The closest I ever got to the term “Involution” was way back at uni when we learned about Diminishing

Involution: The Word Defining China’s Economy, and Sneakily Shaping Your Worklife

The closest I ever got to the term “Involution” was way back at uni when we learned about Diminishing Marginal returns. That classic concept where you keep adding more effort, more labour, more inputs… and eventually get no additional output.

The actual word “involution” made it to the lecture conversation back then, but it felt like one of those esoteric terms lecturers loved because it sounded harder than “prices behaving weirdly.”

I didn’t think much about it. Nobody did.

And then, suddenly, “Involution” came storming back into the global economy like a character returning in Season 5 with a vengeance.

This time, it wasn’t a footnote in an economics exam.
It was China’s new economic reality… and undoubtedly, ours too.

So what exactly is Involution?

If you survived first-year microeconomics, you’ll remember that Diminishing Returns graph.

But involution is the next level up.

Clifford Geertz, the anthropologist who popularised the modern use of the word, described it as something to the extent of: Intensification without development.

In everyday terms: 

Involution is when everyone works harder, produces more, and competes more aggressively… yet no one actually gets ahead. The system burns energy without creating progress.
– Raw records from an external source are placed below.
import Summits.CriticalPhenomena.SAWScalingLimit.Theorems.SAWLeftRightFKGLeftRightFKGDefs
import Summits.CriticalPhenomena.SAWScalingLimit.Theorems.SAWLeftRightFKGLeftRightFKGStubMeshReduction
import Summits.CriticalPhenomena.SAWScalingLimit.Theorems.SAWLeftRightFKGLeftRightFKGStubLoopWindVanish
import Summits.CriticalPhenomena.SAWScalingLimit.Theorems.SAWLeftRightFKGLeftRightFKGStubStepMonotone
import Summits.CriticalPhenomena.SAWScalingLimit.Theorems.SAWLeftRightFKGLeftRightFKGStubLensDichotomy
import Summits.CriticalPhenomena.SAWScalingLimit.Theorems.SAWLeftRightFKGLeftRightFKGStubEndpointMonotone
import Summits.CriticalPhenomena.SAWScalingLimit.Theorems.SAWLeftRightFKGLeftRightFKGStubChebyshev
import HarnessLib

/-!
# Line `corner-localisation` of crux `LeftRightFKG` (stmt-CriticalPhenomena-11232): the reduction, assembled

Crux decl `Summit.CriticalPhenomena.SAWScalingLimit.Theses.SAWLeftRightFKG.LeftRightFKG` (left–right positive
association of the critical square-lattice SAW chord measure in a simply connected lattice domain between
boundary-adjacent endpoints). This file COMPOSES the landed stubs of the line
(`stub_meshReduction` p91183, `stub_loopWindVanish` p92266, `stub_stepMonotone` p97357, `stub_lensDichotomy` p97078,
`stub_endpointMonotoneAux` p95405, `stub_chebyshev` p95771; vocabulary p86990) into the UNCONDITIONAL reduction

* `pa_of_corner`     : for every fugacity `x > 0`, corner positivity `Corner x` implies full left–right positive
                       association `PA x` (all crux instances, all prefix/suffix classes, all step restrictions);
* `weight_pa_of_corner` : the same read on the crux's carrier with the trivial class and no restriction;
* `stub_reduction`   : `CornerCritical → LeftRightFKG` — the crux follows from corner positivity AT `x_c`
                       (registered sub-goal `stub_reduction` of the crux item; the line's Transfer `C⁺ ⇒ crux`).

So the open content of the crux along this line is exactly `CornerCritical` (registered stub `stub_corner`): for every
crux instance, every prefix/suffix class `cls k π m σ` and every next/previous-step restriction, the 2 × 2 "corner"
inequality `Z(Γ ∩ E ∩ F) Z(Γ) ≥ Z(Γ ∩ E) Z(Γ ∩ F)` for a next-step up-event `E` and a previous-step up-event `F` at
`x = x_c` — equivalently, total positivity of order 2 of the (at most 3 × 3) matrix of `x_c`-weighted chord sums of each
slit sub-instance indexed by (rank of first free step, rank of last free step). Nothing here spends a uniform `ε`; every
step is an exact inequality, so the vanishing margins recorded by the disprover (single-edge cuts, marked-point pairs)
are no obstruction to the reduction.

What the reduction USES (for the disprover's `_false_without_` bookkeeping): boundary adjacency of both marked points
(`IsInst`: `Adj a a'`, `Adj b b'`, `a', b' ∈ C.support`) enters through `stub_stepMonotone` (angular rank from `a'`)
and nowhere else; simple connectivity of `{wind(C,·) ≠ 0}` enters through `stub_loopWindVanish` only; planarity through
`stub_lensDichotomy` (Jordan) and the probe-crossing characterisation of the order (`Negative.wind_nonneg_iff_wcross`).
-/

noncomputable section

open MeasureTheory
open Literature.Probability.LatticeModels Literature.Probability.RandomPlanarGeometry
open scoped Classical ENNReal

namespace Summit.CriticalPhenomena.SAWScalingLimit.Theorems.LeftRightFKG.CornerLoc

/-- **Corner positivity implies left–right positive association, at every fugacity `x > 0`** (fugacity-blind
reduction of line `corner-localisation`): `Corner x → PA x`. Proof: `StepMonotone` holds
(`stub_stepMonotone stub_meshReduction stub_loopWindVanish`); `Corner x → EndMono x` by
`stub_endpointMonotoneAux stub_lensDichotomy`; `EndMono x → PA x` by `stub_chebyshev`. [folklore] -/
theorem pa_of_corner {x : ℝ} (hx : 0 < x) (hC : Corner x) : PA x :=
  have hSM : StepMonotone := stub_stepMonotone stub_meshReduction stub_loopWindVanish
  stub_chebyshev hSM x hx (stub_endpointMonotoneAux stub_lensDichotomy hSM x hx hC).1

/-- The reduction read on the crux's own carrier: at every fugacity `x > 0`, `Corner x` gives
`μ(A) μ(B) ≤ μ(univ) μ(A ∩ B)` for all `≼`-up-closed `A`, `B` of every crux instance (`μ = μx x`, the `x^{|γ|}`
chord measure on `SAW.DomainSAW (dom C δ) δ a b`). [folklore] -/
theorem weight_pa_of_corner {x : ℝ} (hx : 0 < x) (hC : Corner x) (δ : ℝ) (c a b a' b' : Site 2)
    (C : (zdGraph 2).Walk c c) (hI : IsInst δ a b a' b' C)
    (A B : Set (SAW.DomainSAW (dom C δ) δ a b)) (hA : IsUp A) (hB : IsUp B) :
    μx x (dom C δ) δ a b A * μx x (dom C δ) δ a b B ≤
      μx x (dom C δ) δ a b Set.univ * μx x (dom C δ) δ a b (A ∩ B) := by
  have key := pa_of_corner hx hC δ c a b a' b' C hI 0 (fun _ => a) 0 (fun _ => b)
    Set.univ Set.univ A B (isUpOn_of_isUp hA) (isUpOn_of_isUp hB)
    (fun h => absurd h Bool.false_ne_true) (fun h => absurd h Bool.false_ne_true)
  simpa only [restrP_zero_univ, Set.inter_univ] using key

/-- REGISTERED SUB-GOAL `stub_reduction` (the line's Transfer, assembled from its landed stubs): **corner positivity
at `x_c` implies the crux** `LeftRightFKG`. With `stub_corner : CornerCritical` this closes the crux; without it, it
records that the crux is EQUIVALENT-IN-DIFFICULTY to the TP₂ property of the end-step matrices of slit sub-instances at
`x_c`. `0 < x_c` is the tree's hypothesis-free `SAW.criticalFugacity_pos_lt_one'`; the crux's `let Ω`, `let le` and
`SAW.weight` are `dom`, `lr`, `μx x_c` definitionally. [folklore] -/
theorem stub_reduction :
    CornerCritical → Summit.CriticalPhenomena.SAWScalingLimit.Theses.SAWLeftRightFKG.LeftRightFKG := by
  intro hC δ c a b a' b' C Ω le hδ ha' hb' haa' hbb' A B hA hB
  exact weight_pa_of_corner SAW.criticalFugacity_pos_lt_one'.1 hC δ c a b a' b' C ⟨hδ, ha', hb', haa', hbb'⟩
    A B hA hB

end Summit.CriticalPhenomena.SAWScalingLimit.Theorems.LeftRightFKG.CornerLoc

end
import Literature.NumberTheory.EllipticCurves.NeronIsogenyScalingProofs
import Literature.NumberTheory.EllipticCurves.IsogenyBaseChange
import HarnessLib

/-!
# The `x`-coordinate of an isogeny is the rational transformation attached to its analytic
# multiplier (Silverman *AEC* Thm. VI.4.1(b), III.4)

`Proofs` file (theorems only, no definitions, no named facts), topic `NumberTheory/EllipticCurves`.
The tree's `Literature.NumberTheory.EllipticCurves.exists_isogeny_x_eq_of_forall_mul_mem_lattice`
(`NeronIsogenyScalingProofs`) builds, from a lattice inclusion `cΛ₁ ⊆ Λ₂` between the Néron-type
period lattices of two Weierstrass models over `ℚ`, SOME `ℚ`-isogeny `W₁ → W₂` whose `x`-coordinate is
`A(x)/B(x)` with `A, B ∈ ℚ[X]`, `B` monic, `deg A = deg B + 1`, `lc A = c⁻²`.  This file proves the
same formula for a GIVEN isogeny `ψ : W₁ → W₂` and its ANALYTIC MULTIPLIER `k`
(`ψ_ℂ(u₁(z)) = u₂(kz)` for the complex uniformisations, Silverman *AEC* VI.4.1(b); the tree
produces `k ∈ ℚ` with `kΛ₁ ⊆ Λ₂` and this property in
`WeierstrassCurve.Isogeny.exists_algebraMap_card_ker_inf_realPoints_mul_realPeriod_eq`):

* `WeierstrassCurve.Isogeny.exists_x_formula_of_baseChange_apply_eq` — **for every affine
  `P = (x, y) ∈ W₁(ℚ̄)` with `ψ P ≠ O`: `x(ψ P) = A(x)/B(x)`** (`B(x) ≠ 0`) for polynomials
  `A, B ∈ ℚ[X]` with `B` monic, `deg A = deg B + 1` and **`lc A = k⁻²`**.

Proof: the `x`-coordinate of `u₂(kz)` is `℘_{Λ₂}(kz) − b₂′/12 = k⁻²℘_{k⁻¹Λ₂}(z) − b₂′/12`, and
`℘_{k⁻¹Λ₂} = (P₀/Q₀)(℘_{Λ₁})` with `P₀, Q₀ ∈ ℚ[X]`, `deg P₀ = deg Q₀ + 1`, `lc P₀ = lc Q₀ = 1`
(`PeriodPair.exists_rat_polynomial_weierstrassP_mul_eval_eq_of_le`,
`PeriodPair.natDegree_eq_succ_of_weierstrassP_mul_eval_eq`); in Weierstrass coordinates
(`x = ℘ − b₂/12`) this is the tree's `map_some_eq_uniformize_mul_of_transformation`, read back on
`ℚ̄`-points through the injectivity of `E(ℚ̄) → E(ℂ)` and `ψ_ℂ ∘ j_* = j_* ∘ ψ`
(`Isogeny.baseChange_map`).  So `x ∘ ψ = k⁻²x + O(1)` near `O`: in terms of invariant differentials
`ψ^*(dx′/(2y′ + a₁′x′ + a₃′)) = ±k · dx/(2y + a₁x + a₃)` (AEC III.5).

Use (cell `b2b-bsdres`, X2 lineage): the `p`-adic size of `x(ψ P)` for `P` deep in the kernel of
reduction is `|k|⁻²|x(P)|`, the coordinate handle on the analytic multiplier in the kernel proof of
Greenberg–Vatsal's period clause Cor. (3.8).

## References

* [SilvermanAEC2009] J. H. Silverman, *The Arithmetic of Elliptic Curves*, 2nd ed., GTM 106
  (2009): Thm. VI.4.1(b), Prop. VI.3.6, III.4, III.5.
-/

noncomputable section

open scoped Classical
open Polynomial Literature.NumberTheory.EllipticCurves _root_.PeriodPair

namespace WeierstrassCurve

variable [Algebra (AlgebraicClosure ℚ) ℂ] [IsScalarTower ℚ (AlgebraicClosure ℚ) ℂ]

/-- **The `x`-coordinate of an isogeny from its analytic multiplier.**  Let `ψ : W₁ → W₂` be an
isogeny of Weierstrass models over `ℚ` (`W₁` elliptic), `Λ₁, Λ₂` period lattices of Néron type
(`g₂ = c₄/12`, `g₃ = c₆/216`) with uniformisations `u₁, u₂` (`u₁` onto,
`uᵢ(z) = (℘_{Λᵢ}(z) − b₂/12, (℘′_{Λᵢ}(z) − a₁x − a₃)/2)` off `Λᵢ`, `ker u₂ = Λ₂`), and `k ∈ ℚˣ`
with `kΛ₁ ⊆ Λ₂` and `ψ_ℂ(u₁ z) = u₂(kz)` for all `z` (the analytic multiplier, Silverman *AEC*
VI.4.1(b)).  Then there are `A, B ∈ ℚ[X]`, `B` monic, `deg A = deg B + 1`, `lc A = k⁻²`, such that
for every affine `P = (x, y) ∈ W₁(ℚ̄)` with `ψ P ≠ O`: `B(x) ≠ 0` and `x(ψ P) = A(x)/B(x)`.
[cite: SilvermanAEC2009, Thm. VI.4.1(b)] -/
theorem Isogeny.exists_x_formula_of_baseChange_apply_eq {W₁ W₂ : WeierstrassCurve ℚ}
    [W₁.IsElliptic] (ψ : Isogeny W₁ W₂) {L₁ L₂ : PeriodPair}
    (h₁₂ : L₁.g₂ = (W₁.baseChange ℂ).c₄ / 12) (h₁₃ : L₁.g₃ = (W₁.baseChange ℂ).c₆ / 216)
    (h₂₂ : L₂.g₂ = (W₂.baseChange ℂ).c₄ / 12) (h₂₃ : L₂.g₃ = (W₂.baseChange ℂ).c₆ / 216)
    {u₁ : ℂ →+ (W₁.baseChange ℂ).toAffine.Point} (hsurj₁ : Function.Surjective u₁)
    (hu₁ : ∀ z ∉ L₁.lattice, ∃ hz, u₁ z = .some (℘[L₁] z - (W₁.baseChange ℂ).b₂ / 12)
        ((℘'[L₁] z - (W₁.baseChange ℂ).a₁ * (℘[L₁] z - (W₁.baseChange ℂ).b₂ / 12) -
          (W₁.baseChange ℂ).a₃) / 2) hz)
    {u₂ : ℂ →+ (W₂.baseChange ℂ).toAffine.Point} (hker₂ : (u₂.ker : Set ℂ) = L₂.lattice)
    (hu₂ : ∀ z ∉ L₂.lattice, ∃ hz, u₂ z = .some (℘[L₂] z - (W₂.baseChange ℂ).b₂ / 12)
        ((℘'[L₂] z - (W₂.baseChange ℂ).a₁ * (℘[L₂] z - (W₂.baseChange ℂ).b₂ / 12) -
          (W₂.baseChange ℂ).a₃) / 2) hz)
    {k : ℚ} (hk : k ≠ 0) (hle : ∀ z ∈ L₁.lattice, algebraMap ℚ ℂ k * z ∈ L₂.lattice)
    (happ : ∀ z, ψ.baseChange (u₁ z) = u₂ (algebraMap ℚ ℂ k * z)) :
    ∃ A B : ℚ[X], B.Monic ∧ A.natDegree = B.natDegree + 1 ∧ A.leadingCoeff = k⁻¹ ^ 2 ∧
      ∀ (x y : AlgebraicClosure ℚ)
        (h : (W₁.baseChange (AlgebraicClosure ℚ)).toAffine.Nonsingular x y),
        ψ (Affine.Point.some x y h) ≠ 0 →
        aeval x B ≠ 0 ∧ ∃ (y₂ : AlgebraicClosure ℚ)
          (h₂ : (W₂.baseChange (AlgebraicClosure ℚ)).toAffine.Nonsingular (aeval x A / aeval x B) y₂),
          ψ (Affine.Point.some x y h) = Affine.Point.some (aeval x A / aeval x B) y₂ h₂ := by
  have hkC' : algebraMap ℚ ℂ k = (k : ℂ) := eq_ratCast _ k
  have hle' : ∀ z ∈ L₁.lattice, (k : ℂ) * z ∈ L₂.lattice := fun z hz ↦ by
    rw [← hkC']; exact hle z hz
  have happ' : ∀ z, ψ.baseChange (u₁ z) = u₂ ((k : ℂ) * z) := fun z ↦ by rw [← hkC']; exact happ z
  have hu₂0 : ∀ w, u₂ w = 0 ↔ w ∈ L₂.lattice := fun w ↦ by
    rw [← SetLike.mem_coe, ← hker₂, SetLike.mem_coe, AddMonoidHom.mem_ker]
  -- the lattice `Λ' = k⁻¹Λ₂ ⊇ Λ₁`
  have hkC : (k : ℂ) ≠ 0 := by exact_mod_cast hk
  have hki : (k : ℂ)⁻¹ ≠ 0 := inv_ne_zero hkC
  set L' : PeriodPair := L₂.mulLeft ((k : ℂ)⁻¹) hki with hL'def
  have hL' : ∀ z, z ∈ L'.lattice ↔ (k : ℂ) * z ∈ L₂.lattice := fun z ↦ by
    rw [hL'def, PeriodPair.mem_mulLeft_lattice, inv_inv]
  have hLL' : L₁.lattice ≤ L'.lattice := fun z hz ↦ (hL' z).mpr (hle' z hz)
  have h℘ : ∀ z, ℘[L₂] (k * z) = ((k : ℂ)⁻¹) ^ 2 * ℘[L'] z := fun z ↦ by
    have h := PeriodPair.weierstrassP_mulLeft ((k : ℂ)⁻¹) hki L₂ (k * z)
    rw [inv_mul_cancel_left₀ hkC, ← hL'def] at h
    rw [h, ← mul_assoc, mul_inv_cancel₀ (pow_ne_zero 2 hki), one_mul]
  have h℘' : ∀ z, ℘'[L₂] (k * z) = ((k : ℂ)⁻¹) ^ 3 * ℘'[L'] z := fun z ↦ by
    have h := PeriodPair.derivWeierstrassP_mulLeft ((k : ℂ)⁻¹) hki L₂ (k * z)
    rw [inv_mul_cancel_left₀ hkC, ← hL'def] at h
    rw [h, ← mul_assoc, mul_inv_cancel₀ (pow_ne_zero 3 hki), one_mul]
  -- the invariants are rational
  have hg₂ : ∃ q : ℚ, (q : ℂ) = L₁.g₂ :=
    ⟨W₁.c₄ / 12, by rw [h₁₂, WeierstrassCurve.baseChange, WeierstrassCurve.map_c₄, eq_ratCast]; push_cast; ring⟩
  have hg₃ : ∃ q : ℚ, (q : ℂ) = L₁.g₃ :=
    ⟨W₁.c₆ / 216, by rw [h₁₃, WeierstrassCurve.baseChange, WeierstrassCurve.map_c₆, eq_ratCast]; push_cast; ring⟩
  have hg₂' : ∃ q : ℚ, (q : ℂ) = L'.g₂ :=
    ⟨k ^ 4 * W₂.c₄ / 12, by
      rw [hL'def, PeriodPair.g₂_mulLeft, h₂₂, WeierstrassCurve.baseChange, WeierstrassCurve.map_c₄,
        eq_ratCast, inv_pow, inv_inv]; push_cast; ring⟩
  have hg₃' : ∃ q : ℚ, (q : ℂ) = L'.g₃ :=
    ⟨k ^ 6 * W₂.c₆ / 216, by
      rw [hL'def, PeriodPair.g₃_mulLeft, h₂₃, WeierstrassCurve.baseChange, WeierstrassCurve.map_c₆,
        eq_ratCast, inv_pow, inv_inv]; push_cast; ring⟩
  -- the transformation `℘_{Λ'} = (P₀/Q₀)(℘_{Λ₁})` over `ℚ`, its leading behaviour and derivative
  obtain ⟨P₀, Q₀, hQ₀m, -, hQ', hPQ'⟩ :=
    L₁.exists_rat_polynomial_weierstrassP_mul_eval_eq_of_le L' hLL' hg₂ hg₃ hg₂' hg₃'
  obtain ⟨hdegPQ, hlcPQ⟩ := L₁.natDegree_eq_succ_of_weierstrassP_mul_eval_eq L' hLL'
    (hQ₀m.map (algebraMap ℚ ℂ)).ne_zero hPQ'
  rw [natDegree_map, natDegree_map] at hdegPQ
  rw [leadingCoeff_map, leadingCoeff_map, hQ₀m.leadingCoeff, map_one] at hlcPQ
  replace hlcPQ : P₀.leadingCoeff = 1 := (algebraMap ℚ ℂ).injective (by rw [hlcPQ, map_one])
  have hQ : ∀ z ∉ L'.lattice, aeval (℘[L₁] z) Q₀ ≠ 0 := fun z hz ↦ by
    rw [← eval_map_algebraMap]; exact hQ' z hz
  have hPQ : ∀ z ∉ L'.lattice, ℘[L'] z * aeval (℘[L₁] z) Q₀ = aeval (℘[L₁] z) P₀ := fun z hz ↦ by
    rw [← eval_map_algebraMap, ← eval_map_algebraMap]; exact hPQ' z hz
  have hder : ∀ z ∉ L'.lattice, ℘'[L'] z * aeval (℘[L₁] z) Q₀ ^ 2 =
      ℘'[L₁] z * aeval (℘[L₁] z) (derivative P₀ * Q₀ - P₀ * derivative Q₀) := fun z hz ↦ by
    have h := L₁.derivWeierstrassP_mul_eval_sq_eq_of_le L' hLL' hPQ' hz
    rw [Polynomial.derivative_map, Polynomial.derivative_map, ← Polynomial.map_mul,
      ← Polynomial.map_mul, ← Polynomial.map_sub, eval_map_algebraMap, eval_map_algebraMap] at h
    exact h
  -- the polynomials `A, B`
  set βq : ℚ := W₁.b₂ / 12 with hβq
  set β₁ : AlgebraicClosure ℚ := algebraMap ℚ (AlgebraicClosure ℚ) W₁.b₂ / 12 with hβ₁
  have hT1 : (X + C βq).natDegree = 1 := natDegree_X_add_C βq
  have hT0 : (X + C βq).natDegree ≠ 0 := by rw [hT1]; exact one_ne_zero
  have hBm : (Q₀.comp (X + C βq)).Monic := hQ₀m.comp (monic_X_add_C βq) hT0
  have hBdeg : (Q₀.comp (X + C βq)).natDegree = Q₀.natDegree := by
    rw [natDegree_comp, hT1, mul_one]
  have hPcdeg : (P₀.comp (X + C βq)).natDegree = Q₀.natDegree + 1 := by
    rw [natDegree_comp, hT1, mul_one, hdegPQ]
  have hPclc : (P₀.comp (X + C βq)).leadingCoeff = 1 := by
    rw [leadingCoeff_comp hT0, hlcPQ, (monic_X_add_C βq).leadingCoeff, one_pow, one_mul]
  have hκ : (k⁻¹ ^ 2 : ℚ) ≠ 0 := pow_ne_zero 2 (inv_ne_zero hk)
  have h1deg : (C (k⁻¹ ^ 2) * P₀.comp (X + C βq)).natDegree = Q₀.natDegree + 1 := by
    rw [natDegree_C_mul hκ, hPcdeg]
  have h1lc : (C (k⁻¹ ^ 2) * P₀.comp (X + C βq)).leadingCoeff = k⁻¹ ^ 2 := by
    rw [leadingCoeff_mul, leadingCoeff_C, hPclc, mul_one]
  have h2deg : (C (W₂.b₂ / 12) * Q₀.comp (X + C βq)).natDegree < Q₀.natDegree + 1 :=
    lt_of_le_of_lt (natDegree_C_mul_le _ _) (by rw [hBdeg]; exact Nat.lt_succ_self _)
  have hAdeg : (C (k⁻¹ ^ 2) * P₀.comp (X + C βq) -
      C (W₂.b₂ / 12) * Q₀.comp (X + C βq)).natDegree = Q₀.natDegree + 1 := by
    rw [natDegree_sub_eq_left_of_natDegree_lt (h2deg.trans_eq h1deg.symm), h1deg]
  have hAlc : (C (k⁻¹ ^ 2) * P₀.comp (X + C βq) -
      C (W₂.b₂ / 12) * Q₀.comp (X + C βq)).leadingCoeff = k⁻¹ ^ 2 := by
    rw [leadingCoeff_sub_of_degree_lt (degree_lt_degree (h2deg.trans_eq h1deg.symm)), h1lc]
  have hβ : ∀ x : AlgebraicClosure ℚ, aeval x (X + C βq) = x + β₁ := fun x ↦ by
    rw [hβ₁, hβq, map_add, aeval_X, aeval_C, map_div₀, map_ofNat]
  have hB : ∀ x : AlgebraicClosure ℚ, aeval x (Q₀.comp (X + C βq)) = aeval (x + β₁) Q₀ :=
    fun x ↦ by rw [aeval_comp, hβ]
  have hA : ∀ x : AlgebraicClosure ℚ,
      aeval x (C (k⁻¹ ^ 2) * P₀.comp (X + C βq) - C (W₂.b₂ / 12) * Q₀.comp (X + C βq)) =
        (algebraMap ℚ (AlgebraicClosure ℚ) k)⁻¹ ^ 2 * aeval (x + β₁) P₀ -
          algebraMap ℚ (AlgebraicClosure ℚ) W₂.b₂ / 12 * aeval (x + β₁) Q₀ := fun x ↦ by
    rw [map_sub, map_mul, map_mul, aeval_C, aeval_C, aeval_comp, aeval_comp, hβ, map_pow,
      map_inv₀, map_div₀, map_ofNat]
  refine ⟨C (k⁻¹ ^ 2) * P₀.comp (X + C βq) - C (W₂.b₂ / 12) * Q₀.comp (X + C βq),
    Q₀.comp (X + C βq), hBm, by rw [hBdeg]; exact hAdeg, hAlc, fun x y h hne ↦ ?_⟩
  -- the embedding `j : ℚ̄ → ℂ` behind `ψ.baseChange`
  haveI hQbar : Algebra.IsAlgebraic ℚ (AlgebraicClosure ℚ) := AlgebraicClosure.isAlgebraic ℚ
  have hbc : ∀ P : W₁.geomPoints, ψ.baseChange (M := ℂ) (Affine.Point.map (IsScalarTower.toAlgHom ℚ (AlgebraicClosure ℚ) ℂ) P) =
      Affine.Point.map (IsScalarTower.toAlgHom ℚ (AlgebraicClosure ℚ) ℂ) (ψ P) := fun P ↦ ψ.baseChange_map P
  have hjinj : Function.Injective (Affine.Point.map (W' := W₂) (IsScalarTower.toAlgHom ℚ (AlgebraicClosure ℚ) ℂ)) := Affine.Point.map_injective _
  -- `j_* P = u₁ z` with `z ∉ Λ'` (as `ψ P ≠ O`)
  obtain ⟨z, hz⟩ := hsurj₁ (Affine.Point.map (IsScalarTower.toAlgHom ℚ (AlgebraicClosure ℚ) ℂ) (.some x y h))
  have hzL' : z ∉ L'.lattice := by
    intro hzm
    apply hne
    have h0 : u₂ ((k : ℂ) * z) = 0 := (hu₂0 _).mpr ((hL' z).mp hzm)
    have h1 : Affine.Point.map (IsScalarTower.toAlgHom ℚ (AlgebraicClosure ℚ) ℂ) (ψ (.some x y h)) = 0 :=
      calc Affine.Point.map (IsScalarTower.toAlgHom ℚ (AlgebraicClosure ℚ) ℂ) (ψ (.some x y h))
          = ψ.baseChange (M := ℂ) (Affine.Point.map (IsScalarTower.toAlgHom ℚ (AlgebraicClosure ℚ) ℂ) (.some x y h)) := (hbc _).symm
        _ = ψ.baseChange (M := ℂ) (u₁ z) := congrArg _ hz.symm
        _ = u₂ ((k : ℂ) * z) := happ' z
        _ = 0 := h0
    exact hjinj (h1.trans (map_zero _).symm)
  obtain ⟨h₂, hh₂⟩ := map_some_eq_uniformize_mul_of_transformation (IsScalarTower.toAlgHom ℚ (AlgebraicClosure ℚ) ℂ) hu₁ hu₂ hle' hL' h℘ h℘'
    hQ hPQ hder h hzL' hz.symm
  -- read back on `ℚ̄`-points
  have hψP : Affine.Point.map (IsScalarTower.toAlgHom ℚ (AlgebraicClosure ℚ) ℂ) (ψ (.some x y h)) = Affine.Point.map (IsScalarTower.toAlgHom ℚ (AlgebraicClosure ℚ) ℂ) (.some _ _ h₂) :=
    calc Affine.Point.map (IsScalarTower.toAlgHom ℚ (AlgebraicClosure ℚ) ℂ) (ψ (.some x y h))
        = ψ.baseChange (M := ℂ) (Affine.Point.map (IsScalarTower.toAlgHom ℚ (AlgebraicClosure ℚ) ℂ) (.some x y h)) := (hbc _).symm
      _ = ψ.baseChange (M := ℂ) (u₁ z) := congrArg _ hz.symm
      _ = u₂ ((k : ℂ) * z) := happ' z
      _ = _ := hh₂.symm
  have hψP' := hjinj hψP
  refine ⟨?_, ?_⟩
  · rw [hB]
    intro h0
    apply hQ z hzL'
    -- `j (Q₀(x + β₁)) = Q₀(℘ z)`
    have hz1 : z ∉ L₁.lattice := fun hz1 ↦ hzL' (hLL' hz1)
    obtain ⟨h1, hu1z⟩ := hu₁ z hz1
    have hz' := hz
    rw [hu1z] at hz'
    erw [Affine.Point.map_some] at hz'
    obtain ⟨hx, -⟩ := Affine.Point.some.inj hz'
    have hjt : (IsScalarTower.toAlgHom ℚ (AlgebraicClosure ℚ) ℂ) (x + β₁) = ℘[L₁] z := by
      rw [map_add, hβ₁, map_div₀, AlgHom.commutes, map_ofNat, ← hx, WeierstrassCurve.baseChange,
        WeierstrassCurve.map_b₂]
      ring
    rw [← hjt, aeval_algHom_apply, h0, map_zero]
  · refine ⟨_, by rw [hA, hB]; exact h₂, ?_⟩
    rw [hψP']
    exact Affine.Point.some.congr_simp _ _ (by rw [hA, hB]) _ _ rfl _

end WeierstrassCurve

end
It’s competition without progress.
Effort without reward.
Efficiency without prosperity.

And China is living the macroeconomic version of this right now:

  • 130 EV makers slashing prices to survive
  • Solar panel factories flooding markets
  • Battery manufacturers undercutting each other into oblivion

Everyone is sprinting. No one is winning.

But the real story is bigger than China.

Because you and I have lived micro-versions of involution without even realising it.

Why are economists using “involution” to describe China right now?

Because the symptoms are everywhere:

  • Price wars → profit wipeout
  • Output increases → demand flatlines
  • More competition → fewer opportunities
  • More companies → same number of customers
  • More “effort” → no improvement in living standards

China isn’t struggling because companies are lazy.
It’s struggling because everyone is working harder in the same direction, and the direction is a dead end.

A More Relatable Analogy: The Airport Security Queue Effect

Picture this:

You’re in a long airport security line. One person reaches the conveyor belt and suddenly decides this is the perfect moment to reorganise their laptop, shoes, belt, toiletries, jacket, scarf, liquids bag, and their childhood trauma.

The person behind them copies the pace because slowing down the line feels socially unacceptable. Then the next person speeds up. Then the next.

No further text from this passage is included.